------ Dataset records ------

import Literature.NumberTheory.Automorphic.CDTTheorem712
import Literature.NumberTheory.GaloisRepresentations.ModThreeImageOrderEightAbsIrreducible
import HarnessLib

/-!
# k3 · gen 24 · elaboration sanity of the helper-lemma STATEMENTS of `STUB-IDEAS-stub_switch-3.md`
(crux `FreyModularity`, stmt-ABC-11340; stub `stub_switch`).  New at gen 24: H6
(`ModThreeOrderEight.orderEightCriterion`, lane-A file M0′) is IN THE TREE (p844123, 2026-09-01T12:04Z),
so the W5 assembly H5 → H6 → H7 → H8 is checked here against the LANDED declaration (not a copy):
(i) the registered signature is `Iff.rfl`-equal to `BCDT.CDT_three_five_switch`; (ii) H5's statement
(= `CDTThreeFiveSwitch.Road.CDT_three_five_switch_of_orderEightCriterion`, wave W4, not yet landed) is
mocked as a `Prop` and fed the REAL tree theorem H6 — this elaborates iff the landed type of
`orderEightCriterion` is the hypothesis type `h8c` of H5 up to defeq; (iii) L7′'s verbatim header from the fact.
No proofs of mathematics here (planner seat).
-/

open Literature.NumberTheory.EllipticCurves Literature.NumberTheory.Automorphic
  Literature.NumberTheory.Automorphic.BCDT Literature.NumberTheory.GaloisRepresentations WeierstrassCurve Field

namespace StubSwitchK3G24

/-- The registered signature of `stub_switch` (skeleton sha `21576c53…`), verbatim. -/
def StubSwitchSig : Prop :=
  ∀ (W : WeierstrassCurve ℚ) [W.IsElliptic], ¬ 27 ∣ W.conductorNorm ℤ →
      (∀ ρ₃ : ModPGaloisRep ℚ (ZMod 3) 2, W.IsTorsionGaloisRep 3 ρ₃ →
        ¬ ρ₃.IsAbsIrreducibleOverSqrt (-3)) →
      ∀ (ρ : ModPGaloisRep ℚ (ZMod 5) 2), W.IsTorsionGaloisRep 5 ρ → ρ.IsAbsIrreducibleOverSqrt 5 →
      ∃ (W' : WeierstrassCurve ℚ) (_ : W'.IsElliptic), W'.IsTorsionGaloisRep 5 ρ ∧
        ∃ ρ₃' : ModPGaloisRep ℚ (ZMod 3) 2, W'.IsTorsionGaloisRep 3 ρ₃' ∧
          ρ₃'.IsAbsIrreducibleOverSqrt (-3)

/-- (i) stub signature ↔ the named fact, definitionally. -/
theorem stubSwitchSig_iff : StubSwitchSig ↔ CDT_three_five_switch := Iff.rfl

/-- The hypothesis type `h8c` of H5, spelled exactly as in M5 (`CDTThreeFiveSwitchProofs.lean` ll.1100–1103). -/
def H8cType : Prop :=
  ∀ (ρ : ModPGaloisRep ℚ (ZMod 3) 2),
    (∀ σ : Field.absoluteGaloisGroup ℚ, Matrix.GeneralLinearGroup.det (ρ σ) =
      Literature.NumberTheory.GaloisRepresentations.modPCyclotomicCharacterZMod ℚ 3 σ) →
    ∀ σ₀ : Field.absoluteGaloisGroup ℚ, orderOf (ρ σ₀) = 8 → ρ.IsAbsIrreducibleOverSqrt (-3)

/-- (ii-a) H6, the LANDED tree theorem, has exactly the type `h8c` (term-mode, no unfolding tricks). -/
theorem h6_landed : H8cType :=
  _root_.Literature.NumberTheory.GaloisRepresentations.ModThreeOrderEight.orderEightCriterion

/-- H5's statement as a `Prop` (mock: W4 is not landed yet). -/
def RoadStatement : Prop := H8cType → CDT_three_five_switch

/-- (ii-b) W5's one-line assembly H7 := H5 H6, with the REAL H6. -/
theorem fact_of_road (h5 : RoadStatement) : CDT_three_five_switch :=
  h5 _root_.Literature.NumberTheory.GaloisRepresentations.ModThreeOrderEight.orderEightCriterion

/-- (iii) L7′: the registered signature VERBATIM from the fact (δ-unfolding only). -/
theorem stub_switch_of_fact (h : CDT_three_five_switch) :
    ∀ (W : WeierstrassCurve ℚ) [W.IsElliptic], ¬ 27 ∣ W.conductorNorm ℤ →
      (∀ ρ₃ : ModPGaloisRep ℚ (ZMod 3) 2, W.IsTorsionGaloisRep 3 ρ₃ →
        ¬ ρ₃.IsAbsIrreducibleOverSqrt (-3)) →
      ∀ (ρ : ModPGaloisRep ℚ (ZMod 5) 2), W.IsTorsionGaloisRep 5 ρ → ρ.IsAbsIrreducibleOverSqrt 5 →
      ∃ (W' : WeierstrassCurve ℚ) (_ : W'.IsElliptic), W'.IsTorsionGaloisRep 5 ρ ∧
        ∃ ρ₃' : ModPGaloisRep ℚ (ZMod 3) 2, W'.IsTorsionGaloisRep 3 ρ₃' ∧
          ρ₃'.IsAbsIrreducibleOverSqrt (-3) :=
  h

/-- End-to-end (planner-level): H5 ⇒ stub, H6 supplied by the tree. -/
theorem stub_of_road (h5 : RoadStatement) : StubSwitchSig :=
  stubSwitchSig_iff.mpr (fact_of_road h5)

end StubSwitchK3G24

------
------ Dataset records ------

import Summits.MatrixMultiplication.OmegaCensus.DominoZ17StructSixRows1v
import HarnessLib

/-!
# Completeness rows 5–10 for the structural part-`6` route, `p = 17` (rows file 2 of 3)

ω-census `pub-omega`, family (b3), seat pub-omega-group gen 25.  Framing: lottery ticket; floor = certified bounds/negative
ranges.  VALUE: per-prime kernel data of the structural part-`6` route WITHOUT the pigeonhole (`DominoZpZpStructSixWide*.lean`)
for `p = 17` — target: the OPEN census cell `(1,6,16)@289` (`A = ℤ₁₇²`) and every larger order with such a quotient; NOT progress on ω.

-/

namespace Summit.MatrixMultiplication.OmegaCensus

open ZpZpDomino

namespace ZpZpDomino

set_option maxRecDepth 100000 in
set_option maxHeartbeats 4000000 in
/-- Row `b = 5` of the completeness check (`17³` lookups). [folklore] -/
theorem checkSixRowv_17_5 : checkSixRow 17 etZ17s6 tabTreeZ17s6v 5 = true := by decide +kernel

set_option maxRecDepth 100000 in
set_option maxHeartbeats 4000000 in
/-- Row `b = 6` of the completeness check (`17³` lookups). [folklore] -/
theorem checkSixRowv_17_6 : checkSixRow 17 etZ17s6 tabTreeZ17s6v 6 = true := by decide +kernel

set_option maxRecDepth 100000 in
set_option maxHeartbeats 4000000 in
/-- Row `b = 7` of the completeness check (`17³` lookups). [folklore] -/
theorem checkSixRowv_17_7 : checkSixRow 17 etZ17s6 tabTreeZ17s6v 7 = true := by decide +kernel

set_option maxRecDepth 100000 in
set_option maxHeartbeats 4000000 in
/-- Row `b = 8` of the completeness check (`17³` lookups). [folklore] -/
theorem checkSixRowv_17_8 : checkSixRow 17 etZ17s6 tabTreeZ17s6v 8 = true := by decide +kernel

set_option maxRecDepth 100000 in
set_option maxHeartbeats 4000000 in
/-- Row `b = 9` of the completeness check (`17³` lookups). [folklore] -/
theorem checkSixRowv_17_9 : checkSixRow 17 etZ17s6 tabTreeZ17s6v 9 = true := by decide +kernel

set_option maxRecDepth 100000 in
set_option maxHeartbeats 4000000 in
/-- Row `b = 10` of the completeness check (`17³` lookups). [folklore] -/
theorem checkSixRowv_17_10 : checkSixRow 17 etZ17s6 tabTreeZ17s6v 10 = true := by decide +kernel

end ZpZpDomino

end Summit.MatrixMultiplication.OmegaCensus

------

Copy the lines of the data above exactly as written, beginning with the line containing "(i) the registered" and ending with the line containing "namespace StubSwitchK3G24", and leave out all other lines.

» Output below:
(i) the registered signature is `Iff.rfl`-equal to `BCDT.CDT_three_five_switch`; (ii) H5's statement
(= `CDTThreeFiveSwitch.Road.CDT_three_five_switch_of_orderEightCriterion`, wave W4, not yet landed) is
mocked as a `Prop` and fed the REAL tree theorem H6 — this elaborates iff the landed type of
`orderEightCriterion` is the hypothesis type `h8c` of H5 up to defeq; (iii) L7′'s verbatim header from the fact.
No proofs of mathematics here (planner seat).
-/

open Literature.NumberTheory.EllipticCurves Literature.NumberTheory.Automorphic
  Literature.NumberTheory.Automorphic.BCDT Literature.NumberTheory.GaloisRepresentations WeierstrassCurve Field

namespace StubSwitchK3G24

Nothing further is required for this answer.